● RECORDS SUPPLIED
____
/-!
# The residue of crux 19109 `EulerHalvesAtThree` OFF the Cartan road is EMPTY (sorry-free)

Ideator seat `bsd-idea-10` (g8, lens = transfer; write-crux `stmt-BirchSwinnertonDyer-19109`), for the line owner `bsd-stepL-tam3-p1`
and the route pens of `ClassRecordThree` ∕ `KolyvaginRoadThree`.

The tree now carries bsd-idea-10's predicate `Three.CartanServableAtThree` VERBATIM (p659207), the Cartan road
`Three.CartanRoadAtThree := ExtraRoadAtThree CartanServableAtThree` (derived from its inputs by
`CartanKernel.cartanRoadAtThree_of_inputs`, p662140) and two `@[conjecture]` residue constants OFF that road:
the IMC-form `Three.CoStepLResidualOffCartanAtThree` and the output-form `ResidualUpperBoundOffCartanAtThree`
(docstrings: «OPEN (IMC-grade)»).  THIS FILE PROVES BOTH OUTRIGHT — they are VACUOUS: every curve with multiplicative
reduction at `3` in tam3-p1's residual normal form `Three.ResidualNormalFormAt W` is Cartan-servable
(`cartanServableAtThree_of_mult_of_residualNormalFormAt`), by the frame recipe of the ideator's dossier
`Cruxes/EulerHalvesAtThree/CartanServability.md` (Table 2.1, rows 0 ∕ I.1⁻ ∕ I.2⁺) with ALL its local inputs discharged from the
tree: split ⇒ bad, `3 ∣ c_q` ⇒ bad, `3 ∣ c₃ ⇒` split at a multiplicative `3`, `c_q = v_q(Δ)` at split `q`, the additive
`3`-carriers `q ≥ 5` are TAME (`v_q(N) = 2`, Ogg–Saito `f = ε + δ` with `δ = 0` off `2, 3`:
`conductorExponent_eq_tameConductorExponent_holds`) and **Lemma W**: an additive `3`-carrier at `q = 2` has `v₂(N) = 2`
(types `IV` ∕ `IV*` have `ord₂ Δ_min = 4` ∕ `8` by the tree's Tate algorithm at `2`, whence `f₂ = ord₂ Δ + 1 − m = 2`).

CONSEQUENCES (§R): `coStepLResidualOffCartanAtThree_holds : Three.CoStepLResidualOffCartanAtThree`;
`residualUpperBoundOffCartanAtThree_holds : ResidualUpperBoundOffCartanAtThree`;
`eulerHalvesAtThreeResidualUpperBound_of_cartanRoad : CartanRoadAtThree → EulerHalvesAtThreeResidualUpperBound` (the
output-form residue (Z) of line `inert` r25 follows from the Cartan road ALONE); and
`eulerHalvesAtThree_of_items_of_cartanRoad` — **crux 19109 `EulerHalvesAtThree` BY NAME from its seven print ∕ aside ∕ support
items BY NAME and `Three.CartanRoadAtThree`**, with NO IMC-grade input (item 23334 `EulerHalvesAtThreeCoStepLResidual` is not a
binder), via tam3-p1's r25 closer `EulerHalvesResidualUB.eulerHalvesAtThree_of_items_of_residualUpperBound`; KR3 twin.
What the Cartan road itself still needs is displayed by `CartanKernel.cartanRoadAtThree_of_inputs` (p662140): the named print,
(F4) Friedberg–Hoffstein frames inert at `S ∪ C`, the (F5′) additive twist law, the X11a lower half at `3` (item 19064 ∕ 23178)
and the Cartan SAVED display (Kohen–Pacetti Heegner points on non-split Cartan curves + Cai–Shu–Tian level-uniform Gross–Zagier +
the Cartan degree law K1, open in print: Kohen–Pacetti Rem. 3.8) — Gross–Zagier ∕ Kolyvagin-grade inputs, none IMC-grade.

CONDITIONAL statements are marked; the residue theorems of §R are UNCONDITIONAL. Nothing is asserted about any particular curve;
BSD is proved for no curve; no summit statement is proved by this file.
-/

set_option linter.dupNamespace false
set_option autoImplicit false

noncomputable section

open scoped Classical NumberField

namespace Summit.BirchSwinnertonDyer.BirchSwinnertonDyer.Theorems.CartanResidueEmpty

open WeierstrassCurve IsDedekindDomain NumberField Field Literature.NumberTheory.EllipticCurves
open Literature.NumberTheory.EllipticCurves.Rank1Residual Literature.NumberTheory.EllipticCurves.Rank1Residual.Typed
open Summit.BirchSwinnertonDyer.Rank1Residual Summit.BirchSwinnertonDyer.Rank1Residual.X11b.Three
open Summit.BirchSwinnertonDyer.BirchSwinnertonDyer.Theorems

/-! ### §C. The frame recipe: one additive `3`-carrier makes the curve Cartan-servable (over the TREE predicate `Three.CartanServableAtThree`) -/

/-- **Theorem (Corollary R, combinatorial core).** With `3` multiplicative, the local facts and the Cartan-placement
facts as hypotheses, ONE additive `3`-carrier `q₀ ≠ 3` makes the curve Cartan-servable. Proof = Table 2.1 of the dossier:
`C :=` all additive carriers (minus the exempt one in row I.1⁻), `S := {3} ∪` the split carriers `≠ 3` (minus the
exempt one in row I.2⁺), parity repaired by the (A1) exemption.
[cite: SilvermanATAEC1994, IV.9.4 (Tate's algorithm, table 4.1) and Cor. IV.9.2(d)] -/
theorem cartanServable_of_additiveCarrier
    (W : WeierstrassCurve ℚ) [W.IsElliptic] [W.IsGloballyMinimal]
    (h3 : Mult W 3)
    (hmultbad : ∀ (ℓ : ℕ) [Fact ℓ.Prime], Mult W ℓ → ¬ W.HasGoodReductionAtPrime ℓ)
    (hbad : ∀ (q : ℕ) [Fact q.Prime], 3 ∣ (W.baseChange ℚ_[q]).localTamagawaNumber ℤ_[q] →
      ¬ W.HasGoodReductionAtPrime q)
    (h3split : 3 ∣ (W.baseChange ℚ_[3]).localTamagawaNumber ℤ_[3] → W.HasSplitMultiplicativeReductionAtPrime 3)
    (hsplitc : ∀ (q : ℕ) [Fact q.Prime], W.HasSplitMultiplicativeReductionAtPrime q →
      3 ∣ (W.baseChange ℚ_[q]).localTamagawaNumber ℤ_[q] → 3 ∣ padicValInt q W.minimalDiscriminantInt)
    (htame : ∀ (q : ℕ) [Fact q.Prime], q ≠ 2 → q ≠ 3 → 3 ∣ (W.baseChange ℚ_[q]).localTamagawaNumber ℤ_[q] →
      ¬ W.HasSplitMultiplicativeReductionAtPrime q → q ^ 2 ∣ W.conductorNorm ℤ ∧ ¬ q ^ 3 ∣ W.conductorNorm ℤ)
    (hW : 3 ∣ (W.baseChange ℚ_[2]).localTamagawaNumber ℤ_[2] → ¬ W.HasSplitMultiplicativeReductionAtPrime 2 →
      2 ^ 2 ∣ W.conductorNorm ℤ ∧ ¬ 2 ^ 3 ∣ W.conductorNorm ℤ)
    (hfin : ∃ P : Finset ℕ, ∀ (q : ℕ) [Fact q.Prime], ¬ W.HasGoodReductionAtPrime q → q ∈ P)
    (hA : ∃ (q₀ : ℕ) (_ : Fact q₀.Prime), q₀ ≠ 3 ∧ 3 ∣ (W.baseChange ℚ_[q₀]).localTamagawaNumber ℤ_[q₀] ∧
      ¬ W.HasSplitMultiplicativeReductionAtPrime q₀) :
    CartanServableAtThree W := by
  classical
  have hsplit : ∀ (ℓ : ℕ) [Fact ℓ.Prime], W.HasSplitMultiplicativeReductionAtPrime ℓ → Mult W ℓ :=
    fun ℓ _ h => h.hasMultiplicativeReductionAtPrime
  obtain ⟨P, hP⟩ := hfin
  -- `A` = the Cartan places (additive `3`-carriers `≠ 3`), `B` = the split `3`-carriers `≠ 3`
  obtain ⟨A, hAm⟩ : ∃ A : Finset ℕ, ∀ q, q ∈ A ↔ q ∈ P ∧ ∃ _ : Fact q.Prime, q ≠ 3 ∧
      3 ∣ (W.baseChange ℚ_[q]).localTamagawaNumber ℤ_[q] ∧ ¬ W.HasSplitMultiplicativeReductionAtPrime q :=
    ⟨P.filter (fun q => ∃ _ : Fact q.Prime, q ≠ 3 ∧
      3 ∣ (W.baseChange ℚ_[q]).localTamagawaNumber ℤ_[q] ∧ ¬ W.HasSplitMultiplicativeReductionAtPrime q),
      fun q => Finset.mem_filter⟩
  obtain ⟨B, hBm⟩ : ∃ B : Finset ℕ, ∀ q, q ∈ B ↔ q ∈ P ∧ ∃ _ : Fact q.Prime, q ≠ 3 ∧
      W.HasSplitMultiplicativeReductionAtPrime q ∧ 3 ∣ padicValInt q W.minimalDiscriminantInt :=
    ⟨P.filter (fun q => ∃ _ : Fact q.Prime, q ≠ 3 ∧
      W.HasSplitMultiplicativeReductionAtPrime q ∧ 3 ∣ padicValInt q W.minimalDiscriminantInt),
      fun q => Finset.mem_filter⟩
  -- the (C) clause for every Cartan place
  have hAspec : ∀ q ∈ A, ∃ _ : Fact q.Prime, q ≠ 3 ∧ q ^ 2 ∣ W.conductorNorm ℤ ∧ ¬ q ^ 3 ∣ W.conductorNorm ℤ ∧
      3 ∣ (W.baseChange ℚ_[q]).localTamagawaNumber ℤ_[q] := by
    intro q hq
    obtain ⟨-, hF, hq3, hc, hns⟩ := (hAm q).mp hq
    by_cases hq2 : q = 2
    · subst hq2
      exact ⟨hF, hq3, (hW hc hns).1, (hW hc hns).2, hc⟩
    · exact ⟨hF, hq3, (htame q hq2 hq3 hc hns).1, (htame q hq2 hq3 hc hns).2, hc⟩
  -- every additive carrier `≠ 3` is in `A`; every split carrier `≠ 3` is in `B`; `3 ∉ B`
  have hAin : ∀ (q : ℕ) [Fact q.Prime], q ≠ 3 → 3 ∣ (W.baseChange ℚ_[q]).localTamagawaNumber ℤ_[q] →
      ¬ W.HasSplitMultiplicativeReductionAtPrime q → q ∈ A :=
    fun q hF hq3 hc hns => (hAm q).mpr ⟨hP q (hbad q hc), hF, hq3, hc, hns⟩
  have hBin : ∀ (ℓ : ℕ) [Fact ℓ.Prime], ℓ ≠ 3 → W.HasSplitMultiplicativeReductionAtPrime ℓ →
      3 ∣ padicValInt ℓ W.minimalDiscriminantInt → ℓ ∈ B :=
    fun ℓ hF hℓ3 hsp hv => (hBm ℓ).mpr ⟨hP ℓ (hmultbad ℓ (hsplit ℓ hsp)), hF, hℓ3, hsp, hv⟩
  have h3B : (3 : ℕ) ∉ B := fun h => by
    obtain ⟨-, -, h33, -, -⟩ := (hBm 3).mp h
    exact h33 rfl
  have hBmult : ∀ ℓ ∈ B, ∃ _ : Fact ℓ.Prime, Mult W ℓ := fun ℓ hℓ => by
    obtain ⟨-, hF, -, hsp, -⟩ := (hBm ℓ).mp hℓ
    exact ⟨hF, hsplit ℓ hsp⟩
  -- an off-`A` `3`-carrier is `3` itself (then split, by Fact T) or split
  have hoffA : ∀ (q : ℕ) [Fact q.Prime], q ∉ A → 3 ∣ (W.baseChange ℚ_[q]).localTamagawaNumber ℤ_[q] →
      W.HasSplitMultiplicativeReductionAtPrime q := by
    intro q hF hqA hc
    by_contra hns
    by_cases hq3 : q = 3
    · subst hq3
      exact hns (h3split hc)
    · exact hqA (hAin q hq3 hc hns)
  obtain ⟨a, hFa, ha3, hca, hnsa⟩ := hA
  have haA : a ∈ A := hAin a ha3 hca hnsa
  have haB : a ∉ B := fun h => by
    obtain ⟨-, _hF, -, hsp, -⟩ := (hBm a).mp h
    exact hnsa hsp
  rcases Nat.even_or_odd B.card with hBeven | hBodd
  · by_cases hB0 : B = ∅
    · -- Row 0: no split carrier `≠ 3`; frame (M) with `C := A`, the only possible off-`C` carrier being `3`
      refine ⟨A, hAspec, Or.inl ⟨3, ?_⟩⟩
      intro q hF hqA hq3 hc
      have hsp := hoffA q hqA hc
      have hqB : q ∈ B := hBin q hq3 hsp (hsplitc q hsp hc)
      rw [hB0] at hqB
      exact Finset.notMem_empty q hqB
    · -- Row I.2⁺: `#B` even and nonempty; frame (A1) exempting one split carrier `b`, `C := A`, `S := {3} ∪ B ∖ {b}`
      obtain ⟨b, hb⟩ := Finset.nonempty_iff_ne_empty.mpr hB0
      obtain ⟨-, hFb, hb3, hspb, -⟩ := (hBm b).mp hb
      have hbA : b ∉ A := fun h => by
        obtain ⟨-, _hF, -, -, hns⟩ := (hAm b).mp h
        exact hns hspb
      refine ⟨A, hAspec, Or.inr (Or.inr ⟨b, hFb, hmultbad b (hsplit b hspb), hbA, ?_,
        insert 3 (B.erase b), ?_, ?_, Finset.mem_insert_self 3 _, ?_, ?_⟩)⟩
      · intro q hF _ hqA hc
        exact hoffA q hqA hc
      · intro ℓ hℓ
        rcases Finset.mem_insert.mp hℓ with rfl | hℓ'
        · exact ⟨hF3, h3⟩
        · exact hBmult ℓ (Finset.mem_of_mem_erase hℓ')
      · have h3e : (3 : ℕ) ∉ B.erase b := fun h => h3B (Finset.mem_of_mem_erase h)
        rw [Finset.card_insert_of_notMem h3e, Finset.card_erase_of_mem hb,
          Nat.sub_add_cancel (Finset.card_pos.mpr ⟨b, hb⟩)]
        exact hBeven
      · intro h
        rcases Finset.mem_insert.mp h with h33 | hbe
        · exact hb3 h33
        · exact Finset.notMem_erase b B hbe
      · intro ℓ hF hℓS hℓb hsp hv
        by_cases hℓ3 : ℓ = 3
        · subst hℓ3
          exact hℓS (Finset.mem_insert_self 3 _)
        · exact hℓS (Finset.mem_insert_of_mem (Finset.mem_erase.mpr ⟨hℓb, hBin ℓ hℓ3 hsp hv⟩))
  · -- Row I.1⁻: `#B` odd; frame (A1) exempting the additive carrier `a`, `C := A ∖ {a}`, `S := {3} ∪ B`
    refine ⟨A.erase a, fun q hq => hAspec q (Finset.mem_of_mem_erase hq),
      Or.inr (Or.inr ⟨a, hFa, hbad a hca, Finset.notMem_erase a A, ?_, insert 3 B, ?_, ?_,
        Finset.mem_insert_self 3 _, ?_, ?_⟩)⟩
    · intro q hF hqa hqC hc
      by_contra hns
      by_cases hq3 : q = 3
      · subst hq3
        exact hns (h3split hc)
      · exact hqC (Finset.mem_erase.mpr ⟨hqa, hAin q hq3 hc hns⟩)
    · intro ℓ hℓ
      rcases Finset.mem_insert.mp hℓ with rfl | hℓ'
      · exact ⟨hF3, h3⟩
      · exact hBmult ℓ hℓ'
    · rw [Finset.card_insert_of_notMem h3B]
      exact hBodd.add_odd odd_one
    · intro h
      rcases Finset.mem_insert.mp h with h33 | haB'
      · exact ha3 h33
      · exact haB haB'
    · intro ℓ hF hℓS _ hsp hv
      by_cases hℓ3 : ℓ = 3
      · subst hℓ3
        exact hℓS (Finset.mem_insert_self 3 _)
      · exact hℓS (Finset.mem_insert_of_mem (hBin ℓ hℓ3 hsp hv))
  where
  /-- the `Fact (Nat.Prime 3)` witness used for `3 ∈ S`
[cite: SilvermanATAEC1994, IV.9.4 (Tate's algorithm, table 4.1) and Cor. IV.9.2(d)] -/
  hF3 : Fact (Nat.Prime 3) := ⟨Nat.prime_three⟩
____
What lines in the records contain the word "CoStepLResidualOffCartanAtThree"? Return each one.

the IMC-form `Three.CoStepLResidualOffCartanAtThree` and the output-form `ResidualUpperBoundOffCartanAtThree`
CONSEQUENCES (§R): `coStepLResidualOffCartanAtThree_holds : Three.CoStepLResidualOffCartanAtThree`;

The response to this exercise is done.